### Instructions for the task
Filter the records below down to lines containing "omega".

### Data listing
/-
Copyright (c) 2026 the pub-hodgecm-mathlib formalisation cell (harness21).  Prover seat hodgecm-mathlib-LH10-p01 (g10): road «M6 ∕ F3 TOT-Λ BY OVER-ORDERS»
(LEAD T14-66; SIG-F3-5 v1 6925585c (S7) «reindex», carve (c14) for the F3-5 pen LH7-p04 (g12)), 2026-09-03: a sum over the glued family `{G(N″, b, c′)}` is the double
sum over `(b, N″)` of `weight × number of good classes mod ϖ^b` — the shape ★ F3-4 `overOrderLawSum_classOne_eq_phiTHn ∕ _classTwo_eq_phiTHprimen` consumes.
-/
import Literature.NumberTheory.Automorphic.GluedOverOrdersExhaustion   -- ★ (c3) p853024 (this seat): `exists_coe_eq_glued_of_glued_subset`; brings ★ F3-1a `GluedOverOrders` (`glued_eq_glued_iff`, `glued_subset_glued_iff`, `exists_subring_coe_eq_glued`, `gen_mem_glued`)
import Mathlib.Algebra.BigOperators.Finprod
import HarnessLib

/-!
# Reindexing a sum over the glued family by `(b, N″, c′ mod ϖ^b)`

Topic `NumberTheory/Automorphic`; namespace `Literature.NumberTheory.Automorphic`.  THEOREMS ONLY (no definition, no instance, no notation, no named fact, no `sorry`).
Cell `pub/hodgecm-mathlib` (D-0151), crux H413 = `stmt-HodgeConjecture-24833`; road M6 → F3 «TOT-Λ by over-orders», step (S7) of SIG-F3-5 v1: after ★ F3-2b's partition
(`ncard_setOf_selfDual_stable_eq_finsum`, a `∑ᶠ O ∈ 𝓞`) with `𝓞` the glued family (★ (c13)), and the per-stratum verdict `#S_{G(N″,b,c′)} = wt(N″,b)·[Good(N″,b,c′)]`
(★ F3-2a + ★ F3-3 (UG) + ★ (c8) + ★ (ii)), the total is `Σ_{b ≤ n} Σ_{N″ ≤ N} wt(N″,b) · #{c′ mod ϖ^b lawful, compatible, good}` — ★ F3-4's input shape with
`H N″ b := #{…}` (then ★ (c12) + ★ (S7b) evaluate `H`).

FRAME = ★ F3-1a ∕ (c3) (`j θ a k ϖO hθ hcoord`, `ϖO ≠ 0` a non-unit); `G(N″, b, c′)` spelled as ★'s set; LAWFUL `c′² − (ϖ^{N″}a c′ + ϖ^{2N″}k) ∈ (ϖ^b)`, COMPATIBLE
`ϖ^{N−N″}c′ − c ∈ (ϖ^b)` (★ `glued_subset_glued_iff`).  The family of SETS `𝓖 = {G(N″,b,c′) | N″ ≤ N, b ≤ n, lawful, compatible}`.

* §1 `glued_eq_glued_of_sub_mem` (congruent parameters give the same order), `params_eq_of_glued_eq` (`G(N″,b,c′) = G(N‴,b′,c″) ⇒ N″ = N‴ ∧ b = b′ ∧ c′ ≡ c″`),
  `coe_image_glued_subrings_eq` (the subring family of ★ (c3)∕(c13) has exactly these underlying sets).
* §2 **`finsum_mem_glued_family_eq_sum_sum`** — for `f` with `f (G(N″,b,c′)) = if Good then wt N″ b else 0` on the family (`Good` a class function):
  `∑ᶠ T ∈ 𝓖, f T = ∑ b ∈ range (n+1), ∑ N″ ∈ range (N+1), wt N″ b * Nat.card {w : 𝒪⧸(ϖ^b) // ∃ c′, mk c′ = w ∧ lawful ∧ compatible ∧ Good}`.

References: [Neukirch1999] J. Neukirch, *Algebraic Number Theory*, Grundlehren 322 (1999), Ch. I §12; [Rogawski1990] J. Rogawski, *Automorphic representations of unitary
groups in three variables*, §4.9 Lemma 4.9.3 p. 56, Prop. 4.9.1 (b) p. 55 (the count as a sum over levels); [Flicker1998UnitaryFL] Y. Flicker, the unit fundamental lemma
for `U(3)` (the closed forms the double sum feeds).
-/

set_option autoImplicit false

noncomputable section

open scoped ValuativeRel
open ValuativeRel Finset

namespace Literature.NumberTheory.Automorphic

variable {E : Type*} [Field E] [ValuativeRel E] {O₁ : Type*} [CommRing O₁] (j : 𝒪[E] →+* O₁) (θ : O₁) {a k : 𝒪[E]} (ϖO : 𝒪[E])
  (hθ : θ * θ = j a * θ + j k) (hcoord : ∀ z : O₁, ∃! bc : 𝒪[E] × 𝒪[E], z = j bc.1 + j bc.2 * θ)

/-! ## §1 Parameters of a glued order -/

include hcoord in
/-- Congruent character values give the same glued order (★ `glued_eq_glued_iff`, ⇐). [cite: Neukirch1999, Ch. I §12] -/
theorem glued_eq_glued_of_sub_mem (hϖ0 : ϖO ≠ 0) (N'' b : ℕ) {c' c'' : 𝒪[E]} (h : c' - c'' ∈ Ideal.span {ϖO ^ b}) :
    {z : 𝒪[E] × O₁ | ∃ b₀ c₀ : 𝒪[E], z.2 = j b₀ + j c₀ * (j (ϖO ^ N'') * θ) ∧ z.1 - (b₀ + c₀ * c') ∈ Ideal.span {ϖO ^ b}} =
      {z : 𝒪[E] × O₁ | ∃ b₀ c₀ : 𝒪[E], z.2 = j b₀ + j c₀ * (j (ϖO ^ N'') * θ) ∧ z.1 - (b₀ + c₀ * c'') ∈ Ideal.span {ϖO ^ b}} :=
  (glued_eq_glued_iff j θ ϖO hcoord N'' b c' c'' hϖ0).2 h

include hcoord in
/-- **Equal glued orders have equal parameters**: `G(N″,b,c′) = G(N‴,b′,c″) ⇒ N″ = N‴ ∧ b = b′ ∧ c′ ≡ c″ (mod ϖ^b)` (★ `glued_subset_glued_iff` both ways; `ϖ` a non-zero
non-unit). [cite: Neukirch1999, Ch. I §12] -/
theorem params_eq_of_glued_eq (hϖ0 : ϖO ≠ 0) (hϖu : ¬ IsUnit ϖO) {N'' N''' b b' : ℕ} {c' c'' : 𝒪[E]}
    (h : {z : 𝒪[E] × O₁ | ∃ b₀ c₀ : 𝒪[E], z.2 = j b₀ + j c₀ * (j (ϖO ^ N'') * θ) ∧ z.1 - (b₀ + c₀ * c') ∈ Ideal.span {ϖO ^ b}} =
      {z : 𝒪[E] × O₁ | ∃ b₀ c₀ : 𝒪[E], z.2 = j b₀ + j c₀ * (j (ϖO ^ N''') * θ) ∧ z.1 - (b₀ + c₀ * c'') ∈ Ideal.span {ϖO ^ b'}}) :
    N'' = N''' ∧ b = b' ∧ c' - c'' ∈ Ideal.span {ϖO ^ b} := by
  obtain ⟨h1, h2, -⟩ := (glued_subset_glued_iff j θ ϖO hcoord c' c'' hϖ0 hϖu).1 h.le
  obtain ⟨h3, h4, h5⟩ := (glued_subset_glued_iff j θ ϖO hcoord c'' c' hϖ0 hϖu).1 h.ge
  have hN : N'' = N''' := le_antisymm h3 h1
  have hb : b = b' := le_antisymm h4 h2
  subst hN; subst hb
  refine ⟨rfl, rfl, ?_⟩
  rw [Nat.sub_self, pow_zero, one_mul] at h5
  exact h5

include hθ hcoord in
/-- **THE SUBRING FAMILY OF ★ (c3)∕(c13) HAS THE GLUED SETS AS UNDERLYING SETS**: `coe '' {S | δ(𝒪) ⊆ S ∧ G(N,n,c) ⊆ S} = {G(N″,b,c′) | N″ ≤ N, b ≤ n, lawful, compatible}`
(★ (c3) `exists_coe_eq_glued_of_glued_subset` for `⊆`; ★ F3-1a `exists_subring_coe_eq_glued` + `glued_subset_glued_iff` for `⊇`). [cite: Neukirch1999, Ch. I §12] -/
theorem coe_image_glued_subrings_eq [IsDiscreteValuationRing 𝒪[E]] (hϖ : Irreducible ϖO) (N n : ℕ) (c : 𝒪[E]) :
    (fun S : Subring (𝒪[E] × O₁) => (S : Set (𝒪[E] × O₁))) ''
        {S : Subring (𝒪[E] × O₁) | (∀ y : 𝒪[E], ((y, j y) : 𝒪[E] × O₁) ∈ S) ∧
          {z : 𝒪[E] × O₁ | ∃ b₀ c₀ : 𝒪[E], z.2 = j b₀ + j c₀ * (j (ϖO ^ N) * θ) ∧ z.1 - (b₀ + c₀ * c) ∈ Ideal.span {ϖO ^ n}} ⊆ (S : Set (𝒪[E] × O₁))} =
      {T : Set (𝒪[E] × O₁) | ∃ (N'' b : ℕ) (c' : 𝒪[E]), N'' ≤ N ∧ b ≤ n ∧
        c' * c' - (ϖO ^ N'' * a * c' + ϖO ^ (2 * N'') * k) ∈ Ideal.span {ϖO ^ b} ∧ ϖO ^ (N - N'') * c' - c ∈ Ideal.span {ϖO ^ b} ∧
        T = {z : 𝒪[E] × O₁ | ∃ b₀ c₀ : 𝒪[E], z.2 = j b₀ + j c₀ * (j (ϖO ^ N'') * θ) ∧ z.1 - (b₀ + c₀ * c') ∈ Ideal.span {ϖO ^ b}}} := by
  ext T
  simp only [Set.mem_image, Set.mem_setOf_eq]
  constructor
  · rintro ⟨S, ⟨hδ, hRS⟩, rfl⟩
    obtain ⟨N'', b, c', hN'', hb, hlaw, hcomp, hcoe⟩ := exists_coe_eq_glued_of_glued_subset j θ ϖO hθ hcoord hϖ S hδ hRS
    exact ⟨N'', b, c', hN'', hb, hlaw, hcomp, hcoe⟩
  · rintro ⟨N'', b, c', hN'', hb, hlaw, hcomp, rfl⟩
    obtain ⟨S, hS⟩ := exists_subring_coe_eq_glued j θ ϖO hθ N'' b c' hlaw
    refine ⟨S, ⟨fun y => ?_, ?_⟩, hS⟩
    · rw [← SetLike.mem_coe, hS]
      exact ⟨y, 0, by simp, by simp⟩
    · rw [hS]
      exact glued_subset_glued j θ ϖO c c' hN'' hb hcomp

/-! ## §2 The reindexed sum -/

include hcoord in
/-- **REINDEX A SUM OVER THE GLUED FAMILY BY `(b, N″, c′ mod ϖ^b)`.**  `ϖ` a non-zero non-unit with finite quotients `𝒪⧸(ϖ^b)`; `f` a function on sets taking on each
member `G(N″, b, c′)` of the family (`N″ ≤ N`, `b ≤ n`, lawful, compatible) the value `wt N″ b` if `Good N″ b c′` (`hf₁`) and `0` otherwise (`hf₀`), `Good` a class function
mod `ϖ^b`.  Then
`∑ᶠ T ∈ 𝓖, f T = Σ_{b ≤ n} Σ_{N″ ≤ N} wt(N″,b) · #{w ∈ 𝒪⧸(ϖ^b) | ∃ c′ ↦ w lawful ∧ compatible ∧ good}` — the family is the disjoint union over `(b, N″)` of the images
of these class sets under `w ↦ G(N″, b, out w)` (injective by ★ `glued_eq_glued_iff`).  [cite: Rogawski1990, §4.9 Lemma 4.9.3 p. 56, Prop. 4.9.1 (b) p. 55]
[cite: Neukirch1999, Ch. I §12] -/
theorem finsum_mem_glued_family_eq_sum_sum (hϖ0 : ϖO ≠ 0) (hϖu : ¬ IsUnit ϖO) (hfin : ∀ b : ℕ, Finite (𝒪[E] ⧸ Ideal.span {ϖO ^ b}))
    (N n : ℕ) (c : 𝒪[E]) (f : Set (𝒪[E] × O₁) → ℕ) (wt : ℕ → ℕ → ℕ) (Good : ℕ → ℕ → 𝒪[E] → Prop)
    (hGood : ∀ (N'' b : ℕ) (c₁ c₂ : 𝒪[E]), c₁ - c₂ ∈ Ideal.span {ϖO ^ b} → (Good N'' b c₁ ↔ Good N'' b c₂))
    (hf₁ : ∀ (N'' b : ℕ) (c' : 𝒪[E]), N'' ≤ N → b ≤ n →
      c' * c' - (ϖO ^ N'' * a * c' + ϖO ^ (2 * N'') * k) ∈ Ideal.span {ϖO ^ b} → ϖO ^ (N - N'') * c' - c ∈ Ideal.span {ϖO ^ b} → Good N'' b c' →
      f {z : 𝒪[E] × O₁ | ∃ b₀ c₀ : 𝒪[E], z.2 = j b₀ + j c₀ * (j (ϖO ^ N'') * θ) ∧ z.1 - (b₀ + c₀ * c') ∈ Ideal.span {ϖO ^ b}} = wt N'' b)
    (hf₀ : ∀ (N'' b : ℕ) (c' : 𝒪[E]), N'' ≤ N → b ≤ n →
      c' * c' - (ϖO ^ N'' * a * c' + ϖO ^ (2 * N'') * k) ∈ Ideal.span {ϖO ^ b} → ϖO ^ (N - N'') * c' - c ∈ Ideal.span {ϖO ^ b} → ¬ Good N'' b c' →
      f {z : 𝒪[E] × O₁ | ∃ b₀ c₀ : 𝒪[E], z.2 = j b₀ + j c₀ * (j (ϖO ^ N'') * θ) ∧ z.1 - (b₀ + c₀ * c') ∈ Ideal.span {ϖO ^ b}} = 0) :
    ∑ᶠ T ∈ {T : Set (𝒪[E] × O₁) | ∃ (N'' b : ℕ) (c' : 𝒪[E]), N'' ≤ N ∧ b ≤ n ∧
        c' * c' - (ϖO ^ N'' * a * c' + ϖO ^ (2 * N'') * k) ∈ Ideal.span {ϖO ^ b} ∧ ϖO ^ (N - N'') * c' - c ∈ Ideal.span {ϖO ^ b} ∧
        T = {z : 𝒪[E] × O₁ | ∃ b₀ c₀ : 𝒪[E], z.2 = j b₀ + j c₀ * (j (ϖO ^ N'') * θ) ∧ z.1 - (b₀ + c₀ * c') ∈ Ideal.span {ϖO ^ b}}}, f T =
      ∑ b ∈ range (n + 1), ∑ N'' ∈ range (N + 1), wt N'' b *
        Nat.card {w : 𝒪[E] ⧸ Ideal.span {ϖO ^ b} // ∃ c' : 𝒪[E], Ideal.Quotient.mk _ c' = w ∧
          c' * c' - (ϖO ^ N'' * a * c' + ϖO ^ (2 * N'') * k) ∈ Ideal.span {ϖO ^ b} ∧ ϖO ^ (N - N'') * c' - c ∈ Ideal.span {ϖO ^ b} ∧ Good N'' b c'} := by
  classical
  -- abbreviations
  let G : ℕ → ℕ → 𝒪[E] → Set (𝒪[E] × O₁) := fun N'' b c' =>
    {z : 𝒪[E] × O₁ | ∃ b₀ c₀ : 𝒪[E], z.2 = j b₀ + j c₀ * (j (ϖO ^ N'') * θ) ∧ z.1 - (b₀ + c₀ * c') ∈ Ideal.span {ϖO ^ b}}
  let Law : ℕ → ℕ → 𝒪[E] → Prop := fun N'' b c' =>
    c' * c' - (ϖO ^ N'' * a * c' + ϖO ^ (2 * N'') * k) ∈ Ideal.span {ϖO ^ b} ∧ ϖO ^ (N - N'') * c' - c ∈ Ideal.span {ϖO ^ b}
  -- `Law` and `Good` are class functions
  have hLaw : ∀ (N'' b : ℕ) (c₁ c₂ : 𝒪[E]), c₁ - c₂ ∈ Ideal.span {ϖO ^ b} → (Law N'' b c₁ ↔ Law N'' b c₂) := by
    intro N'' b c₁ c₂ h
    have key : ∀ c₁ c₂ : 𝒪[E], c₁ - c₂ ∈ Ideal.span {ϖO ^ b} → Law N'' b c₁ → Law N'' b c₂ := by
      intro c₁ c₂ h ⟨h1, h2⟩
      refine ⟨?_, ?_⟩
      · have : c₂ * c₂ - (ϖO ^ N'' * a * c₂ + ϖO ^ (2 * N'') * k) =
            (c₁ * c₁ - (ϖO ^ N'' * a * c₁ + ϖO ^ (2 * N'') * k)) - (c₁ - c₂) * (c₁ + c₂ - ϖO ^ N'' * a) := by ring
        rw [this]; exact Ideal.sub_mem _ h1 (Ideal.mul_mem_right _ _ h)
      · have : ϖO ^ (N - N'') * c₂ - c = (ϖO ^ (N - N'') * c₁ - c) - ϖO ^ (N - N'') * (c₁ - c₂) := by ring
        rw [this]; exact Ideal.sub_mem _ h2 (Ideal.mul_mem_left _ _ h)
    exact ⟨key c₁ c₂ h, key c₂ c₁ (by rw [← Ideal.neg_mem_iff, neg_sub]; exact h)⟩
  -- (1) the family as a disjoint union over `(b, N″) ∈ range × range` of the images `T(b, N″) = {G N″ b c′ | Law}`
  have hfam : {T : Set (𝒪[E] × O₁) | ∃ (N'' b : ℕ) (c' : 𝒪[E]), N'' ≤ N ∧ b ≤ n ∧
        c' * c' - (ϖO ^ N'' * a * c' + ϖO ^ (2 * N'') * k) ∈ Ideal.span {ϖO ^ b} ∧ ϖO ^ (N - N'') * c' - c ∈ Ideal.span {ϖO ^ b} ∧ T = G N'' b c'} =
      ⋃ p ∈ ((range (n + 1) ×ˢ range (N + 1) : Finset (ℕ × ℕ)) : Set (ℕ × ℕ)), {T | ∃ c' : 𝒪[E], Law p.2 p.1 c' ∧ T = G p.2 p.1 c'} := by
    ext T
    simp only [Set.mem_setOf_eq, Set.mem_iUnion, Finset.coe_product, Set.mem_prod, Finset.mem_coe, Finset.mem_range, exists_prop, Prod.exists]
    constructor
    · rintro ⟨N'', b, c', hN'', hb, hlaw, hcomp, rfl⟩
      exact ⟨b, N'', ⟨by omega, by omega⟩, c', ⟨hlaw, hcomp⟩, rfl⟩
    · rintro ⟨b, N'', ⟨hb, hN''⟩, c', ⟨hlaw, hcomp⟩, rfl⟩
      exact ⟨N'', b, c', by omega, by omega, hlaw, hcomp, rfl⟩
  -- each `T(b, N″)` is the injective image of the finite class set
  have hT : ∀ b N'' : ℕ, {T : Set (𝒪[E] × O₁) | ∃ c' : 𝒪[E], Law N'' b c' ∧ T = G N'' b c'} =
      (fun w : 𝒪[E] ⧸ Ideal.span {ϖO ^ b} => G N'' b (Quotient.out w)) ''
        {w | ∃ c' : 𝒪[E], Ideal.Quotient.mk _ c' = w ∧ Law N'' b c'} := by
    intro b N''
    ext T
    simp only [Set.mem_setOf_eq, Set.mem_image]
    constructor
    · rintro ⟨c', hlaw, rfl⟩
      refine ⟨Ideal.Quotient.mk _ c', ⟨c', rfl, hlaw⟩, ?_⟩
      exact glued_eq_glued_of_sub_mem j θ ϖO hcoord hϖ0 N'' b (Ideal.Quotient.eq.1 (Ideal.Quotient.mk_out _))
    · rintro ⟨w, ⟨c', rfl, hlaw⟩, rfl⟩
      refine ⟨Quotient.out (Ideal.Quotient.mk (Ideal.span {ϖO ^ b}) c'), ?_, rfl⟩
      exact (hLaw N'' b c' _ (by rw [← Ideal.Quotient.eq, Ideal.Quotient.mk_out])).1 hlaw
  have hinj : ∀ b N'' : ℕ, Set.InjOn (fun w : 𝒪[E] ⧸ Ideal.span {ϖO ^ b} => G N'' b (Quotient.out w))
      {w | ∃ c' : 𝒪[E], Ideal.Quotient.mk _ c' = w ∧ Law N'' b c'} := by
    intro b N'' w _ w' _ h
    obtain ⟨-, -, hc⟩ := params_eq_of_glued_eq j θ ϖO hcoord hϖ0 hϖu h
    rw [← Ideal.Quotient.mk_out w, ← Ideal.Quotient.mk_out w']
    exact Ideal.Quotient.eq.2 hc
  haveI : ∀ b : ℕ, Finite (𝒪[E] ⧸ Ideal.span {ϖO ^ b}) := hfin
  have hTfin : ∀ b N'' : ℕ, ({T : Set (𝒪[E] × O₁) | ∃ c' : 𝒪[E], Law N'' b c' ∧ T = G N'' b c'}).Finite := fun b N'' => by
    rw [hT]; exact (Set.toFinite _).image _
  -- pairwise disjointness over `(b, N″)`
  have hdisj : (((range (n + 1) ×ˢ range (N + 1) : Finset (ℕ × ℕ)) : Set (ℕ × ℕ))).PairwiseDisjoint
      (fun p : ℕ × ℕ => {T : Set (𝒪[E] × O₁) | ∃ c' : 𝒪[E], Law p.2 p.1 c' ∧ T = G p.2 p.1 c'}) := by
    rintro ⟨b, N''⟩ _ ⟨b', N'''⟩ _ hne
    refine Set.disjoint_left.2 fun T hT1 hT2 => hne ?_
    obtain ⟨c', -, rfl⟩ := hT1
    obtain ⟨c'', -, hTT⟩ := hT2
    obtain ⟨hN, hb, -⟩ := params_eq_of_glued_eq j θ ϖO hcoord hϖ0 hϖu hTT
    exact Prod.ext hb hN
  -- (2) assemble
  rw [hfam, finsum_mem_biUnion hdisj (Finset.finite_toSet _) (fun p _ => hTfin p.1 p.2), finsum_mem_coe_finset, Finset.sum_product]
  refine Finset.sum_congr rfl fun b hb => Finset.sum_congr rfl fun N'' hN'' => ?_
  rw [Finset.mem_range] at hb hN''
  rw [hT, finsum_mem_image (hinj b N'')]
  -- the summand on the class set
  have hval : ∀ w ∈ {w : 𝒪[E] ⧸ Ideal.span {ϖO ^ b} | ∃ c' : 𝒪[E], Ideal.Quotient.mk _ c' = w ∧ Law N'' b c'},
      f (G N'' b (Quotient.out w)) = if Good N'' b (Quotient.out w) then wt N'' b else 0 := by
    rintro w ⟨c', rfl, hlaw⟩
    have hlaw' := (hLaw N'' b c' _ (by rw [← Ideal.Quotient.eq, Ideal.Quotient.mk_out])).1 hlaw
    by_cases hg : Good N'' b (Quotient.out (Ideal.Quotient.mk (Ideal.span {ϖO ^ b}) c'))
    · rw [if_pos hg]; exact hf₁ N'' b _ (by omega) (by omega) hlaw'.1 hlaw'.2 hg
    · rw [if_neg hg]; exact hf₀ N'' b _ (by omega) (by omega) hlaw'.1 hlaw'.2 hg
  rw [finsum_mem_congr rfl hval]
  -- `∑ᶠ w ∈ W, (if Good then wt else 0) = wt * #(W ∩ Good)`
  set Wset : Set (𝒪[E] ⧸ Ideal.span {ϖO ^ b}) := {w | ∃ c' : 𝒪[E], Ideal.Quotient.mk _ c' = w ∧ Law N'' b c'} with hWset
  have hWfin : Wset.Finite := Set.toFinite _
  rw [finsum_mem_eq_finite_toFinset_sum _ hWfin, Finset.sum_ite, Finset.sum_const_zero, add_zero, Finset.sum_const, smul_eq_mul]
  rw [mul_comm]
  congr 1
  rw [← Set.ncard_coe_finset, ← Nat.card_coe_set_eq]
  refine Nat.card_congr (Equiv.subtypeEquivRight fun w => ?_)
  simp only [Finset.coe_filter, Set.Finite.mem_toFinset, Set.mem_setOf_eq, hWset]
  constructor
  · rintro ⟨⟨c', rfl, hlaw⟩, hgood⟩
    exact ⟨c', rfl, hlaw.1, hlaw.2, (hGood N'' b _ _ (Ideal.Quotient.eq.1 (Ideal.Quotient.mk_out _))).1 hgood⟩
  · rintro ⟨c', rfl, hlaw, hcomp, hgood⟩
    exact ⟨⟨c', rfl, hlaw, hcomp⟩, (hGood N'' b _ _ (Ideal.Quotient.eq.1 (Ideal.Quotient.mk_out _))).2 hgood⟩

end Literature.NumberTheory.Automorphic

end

### Worked solution
      exact ⟨b, N'', ⟨by omega, by omega⟩, c', ⟨hlaw, hcomp⟩, rfl⟩
      exact ⟨N'', b, c', by omega, by omega, hlaw, hcomp, rfl⟩
    · rw [if_pos hg]; exact hf₁ N'' b _ (by omega) (by omega) hlaw'.1 hlaw'.2 hg
    · rw [if_neg hg]; exact hf₀ N'' b _ (by omega) (by omega) hlaw'.1 hlaw'.2 hg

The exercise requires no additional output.